In Search of God
Inside a Mouse’s Mind: Discovering a Hidden Universe
A tiny piece of mouse brain reveals 84,000 neurons and 500 million connections, showcasing complexity that rivals our most advanced technology.
- Yosef Yabece
- |Updated

Have you ever heard someone dismissively say, "They've got a mouse brain" to imply someone isn't very smart? Neuroscientists at Princeton University decided to tackle this stereotype and see if a "mouse brain" is really synonymous with emptiness.
Focusing on the tiniest fraction of a mouse's brain, a mere cubic millimeter from its visual region, they set out to see what lurks within this minuscule, sesame seed sized piece. After all, isn't a mouse just nibbling on cheese all day?
A Hidden Universe in a Grain of Brain
To their surprise, when this tiny piece was charted out digitally, it revealed an intricate network of 84,000 neurons communicating through a staggering 500 million synapses, resembling a massive web of branches. This achievement is monumental in technological terms. The computer or phone you're reading this on doesn't come close to this level of complexity in terms of connections and technological sophistication.
Neuroscientist Carl Zimmer wrote in The New York Times about the challenge of comparing mouse brains to the infinitely more sophisticated human brain: "The human brain is so complex that even scientific minds struggle to understand it. A piece of neural tissue the size of a grain of sand can be packed with hundreds of thousands of cells connected by kilometers of wires. In 1979, Nobel laureate Francis Crick determined that the anatomy and activity within just one cubic millimeter of brain material would be beyond what humanity could decipher for ages, suggesting that it's 'pointless to ask for the impossible,' as Dr. Crick wrote."
Achieving the Impossible
"However, forty-six years later, a team of over 100 scientists achieved the seemingly impossible by recording cellular activity and mapping the structure in a cubic millimeter of mouse brain, less than one percent of its full volume. In accomplishing this feat, they collected 1.6 petabytes of data, the equivalent of 22 years of continuous high definition video."
Picture this video analogy: Have you ever waited a long time to download a high definition video? How long was it? An hour? Now imagine a high definition video that plays for 22 years. That's just the data storage capacity in that grain sized piece of a mouse brain. Now, imagine what could be inside a human's brain.

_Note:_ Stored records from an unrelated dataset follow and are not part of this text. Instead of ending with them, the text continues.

open Summit.Schanuel.Schanuel.Theorems.RootDecomp1KHyper (len len_nonneg one_le_len abs_coeff_le_len)
open Summit.Schanuel.Schanuel.Theorems.RootDecomp1KHyper.HyperCell (norm_aeval_le_len_mul_pow conjFactor sliceAt
  relHat resPoly eval_conjFactor eval_sliceAt natDegree_conjFactor_le coeff_conjFactor natDegree_sliceAt_le
  natDegree_relHat_le evC evC_apply evC_comp_C map_relHat_evC relLen relLen_nonneg eval_map_int
  isAlgebraic_of_aeval_int norm_multiset_map_prod_le multiset_map_prod_le torCo torG aeval_torG natDegree_torG_le
  coeff_torG torCo_cast_eq eval_conjFactor_torG torD coeff_torD torD_ne_zero coeff_torG_eq_torD denBound
  den_lt_denBound norm_mvaeval_le cP cP_nonneg one_le_cP abs_torCo_le abs_coeff_torG_le len_torG_le relLen_torG_le
  pow_le_exp_mul eta_lt_delta upper_exp algebraicIndependent_of_forall_int HyperLiouville.rat_mul
  dvd_of_irreducible_of_common_root pair_bounds HyperLiouville.ne_ratCast HyperLiouville.ne_zero HyperLiouville.neg)

variable {K : ℕ}

open Summit.Schanuel.Schanuel.Theorems.RootDecomp1KHyper.HyperCell (HyperLiouville)
open Summit.Schanuel.Schanuel.Theorems.RootDecomp1KHyper (WMeasure SB SFset sb_of_algebraicIndependent
  mem_adjoin_SFset_I')

/-- `x ≤ Real.exp x`. -/
private theorem self_le_exp (x : ℝ) : x ≤ Real.exp x := by linarith [Real.add_one_le_exp x]
import Mathlib
import Summits.ValiantsHypothesis.ValiantsHypothesis.Theorems.BarrierLeverTransversalMinorLayoutsLowerSets

/-!
# Route BarrierLever — conjecture TT (stmt-ValiantsHypothesis-19152): reduction to simplicial
# complexes, part 2 — the SAME-SIZE form and vertex degrees

Companion of `…TransversalMinorLayoutsLowerSets` (p448941; seat val-np-p2 gen 3).  The reduction of
TT to pairs of lower sets given there is stated level-wise (fixed `h`, all sizes `r` at once).  The
R1 induction (literal-pair split, items 19587 / 19617) is a strong induction on the layout size `r`
inside a fixed dimension, so it needs the reduction at FIXED `h` AND `r`: down-compressions never
change the number of members, and the proof is the same (`tt_sameSize_of_lowerSets`).  For complexes
the class sizes appearing in R1 are vertex degrees: `card_filter_mem_le_of_isLowerSet` records
`#{i : a ∈ u i} ≤ #{i : a ∉ u i}` (erase `a`), so after the lower-set reduction the R1-irreducible
pairs are exactly the pairs of complexes with equal face numbers and disjoint vertex-degree sets.

Definition-free.  WHAT THIS IS NOT: no proof of TT; nothing on crux 14610 or VP versus VNP.
-/

-- layout Summits/ValiantsHypothesis/ValiantsHypothesis forces the duplicated namespace component
set_option linter.dupNamespace false

open Matrix Finset

namespace Summit.ValiantsHypothesis.ValiantsHypothesis.Theorems.BarrierLever.Compression

/-! ## 1. Same-size reduction and vertex degrees of complexes -/

/-- SAME-SIZE REDUCTION.  Fix `h` and `r`.  If the TT layout matrix is nonsingular (for some `H`) for
every pair of injective layouts `Fin r → Finset (Fin h)` whose ranges are lower sets, then it is
nonsingular for every pair of injective layouts `Fin r → Finset (Fin h)`: down-compressions keep the
number of members, so the reduction of `tt_level_of_lowerSets` never leaves size `r` (this is the
form used by a strong induction on `r` together with the literal-pair split R1, item 19587). -/
theorem tt_sameSize_of_lowerSets (h r : ℕ)
    (hyp : ∀ (u w : Fin r → Finset (Fin h)), Function.Injective u →
      Function.Injective w → IsLowerSet (Set.range u) → IsLowerSet (Set.range w) →
      ∃ H : Matrix (Fin (h + h)) (Fin (h + h)) ℂ, (Matrix.of fun i j : Fin r => (H.submatrix
        (fun b : Fin h => if b ∈ u i then Fin.castAdd h b else Fin.natAdd h b)
        (fun b : Fin h => if b ∈ w j then Fin.natAdd h b else Fin.castAdd h b)).det).det ≠ 0)
    (u w : Fin r → Finset (Fin h)) (hu : Function.Injective u) (hw : Function.Injective w) :
    ∃ H : Matrix (Fin (h + h)) (Fin (h + h)) ℂ, (Matrix.of fun i j : Fin r => (H.submatrix
      (fun b : Fin h => if b ∈ u i then Fin.castAdd h b else Fin.natAdd h b)
      (fun b : Fin h => if b ∈ w j then Fin.natAdd h b else Fin.castAdd h b)).det).det ≠ 0 := by
  classical
  suffices key : ∀ (N : ℕ) (u w : Fin r → Finset (Fin h)), Function.Injective u →
      Function.Injective w → (∑ i, (u i).card) + (∑ j, (w j).card) ≤ N →
      ∃ H : Matrix (Fin (h + h)) (Fin (h + h)) ℂ, (Matrix.of fun i j : Fin r => (H.submatrix
        (fun b : Fin h => if b ∈ u i then Fin.castAdd h b else Fin.natAdd h b)
        (fun b : Fin h => if b ∈ w j then Fin.natAdd h b else Fin.castAdd h b)).det).det ≠ 0 from
    key _ u w hu hw le_rfl
  intro N
  induction N with
  | zero =>
    intro u w hu hw hN
    have hu0 : ∀ i, u i = ∅ := by
      intro i
      have : (u i).card = 0 := by
        have h1 : (u i).card ≤ ∑ i, (u i).card :=
          Finset.single_le_sum (f := fun i => (u i).card) (fun i _ => Nat.zero_le _)
            (Finset.mem_univ i)
        omega
      exact Finset.card_eq_zero.mp this
    have hw0 : ∀ j, w j = ∅ := by
      intro j
      have : (w j).card = 0 := by
        have h1 : (w j).card ≤ ∑ j, (w j).card :=
          Finset.single_le_sum (f := fun j => (w j).card) (fun j _ => Nat.zero_le _)
            (Finset.mem_univ j)
        omega
      exact Finset.card_eq_zero.mp this
    refine hyp u w hu hw ?_ ?_
    · exact isLowerSet_range_of_forall_erase_mem u (fun i a ha => by simp [hu0 i] at ha)
    · exact isLowerSet_range_of_forall_erase_mem w (fun j c hc => by simp [hw0 j] at hc)
  | succ N ih =>
    intro u w hu hw hN
    by_cases hcu : ∀ i a, a ∈ u i → (u i).erase a ∈ Finset.univ.image u
    · by_cases hcw : ∀ j c, c ∈ w j → (w j).erase c ∈ Finset.univ.image w
      · exact hyp u w hu hw (isLowerSet_range_of_forall_erase_mem u hcu)
          (isLowerSet_range_of_forall_erase_mem w hcw)
      · push Not at hcw
        obtain ⟨j₀, c, hc, hnot⟩ := hcw
        refine tt_layout_of_col_compression h r u w c (ih u _ hu (downCompress_injective w hw c) ?_)
        have hlt := sum_card_downCompress_lt w c j₀ ⟨hc, hnot⟩
        omega
    · push Not at hcu
      obtain ⟨i₀, a, ha, hnot⟩ := hcu
      refine tt_layout_of_row_compression h r u w a (ih _ w (downCompress_injective u hu a) hw ?_)
      have hlt := sum_card_downCompress_lt u a i₀ ⟨ha, hnot⟩
      omega

/-- In a lower-set layout the class of members containing a vertex is at most as large as the class
of members avoiding it (`s ↦ s.erase a` injects the former into the latter); so for complexes the
literal-pair class sizes of R1 are the vertex degrees `d(a) ≤ r/2` and their complements. -/
theorem card_filter_mem_le_of_isLowerSet {h r : ℕ} (u : Fin r → Finset (Fin h))
    (hu : Function.Injective u) (hl : IsLowerSet (Set.range u)) (a : Fin h) :
    (Finset.univ.filter fun i => a ∈ u i).card ≤ (Finset.univ.filter fun i => a ∉ u i).card := by
  classical
  -- the erased copy of a member containing `a` is a member avoiding `a`
  have hex : ∀ i, a ∈ u i → ∃ i', u i' = (u i).erase a := by
    intro i hai
    have hmem : (u i).erase a ∈ Set.range u :=
      hl (show (u i).erase a ≤ u i from Finset.erase_subset a (u i)) ⟨i, rfl⟩
    obtain ⟨i', hi'⟩ := hmem
    exact ⟨i', hi'⟩
  choose! e he using hex
  refine Finset.card_le_card_of_injOn e ?_ ?_
  · intro i hi
    simp only [Finset.coe_filter, Set.mem_setOf_eq, Finset.mem_univ, true_and] at hi ⊢
    rw [he i hi]
    exact Finset.notMem_erase a (u i)
  · intro i hi j hj hij
    simp only [Finset.coe_filter, Set.mem_setOf_eq, Finset.mem_univ, true_and] at hi hj
    apply hu
    rw [← Finset.insert_erase hi, ← Finset.insert_erase hj, ← he i hi, ← he j hj, hij]

end Summit.ValiantsHypothesis.ValiantsHypothesis.Theorems.BarrierLever.Compression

From Film Critic to Digital Model
Margarita Basi, another researcher, discussed the process with Smithsonian Magazine: "We had to end the mouse's career as a film critic. Right after it watched the movie, before the brain had a chance to solidify, we extracted a cubic millimeter of brain tissue and sliced it into approximately 28,000 layers, each one 400 times thinner than a human hair. Each layer was digitally photographed, and artificial intelligence compiled these 28,000 images into a 3D diagram."
The diagram is available online, and when you view it, it feels like witnessing a grand factory far surpassing all human industries, and remember, it’s just one millimeter from a mouse’s brain.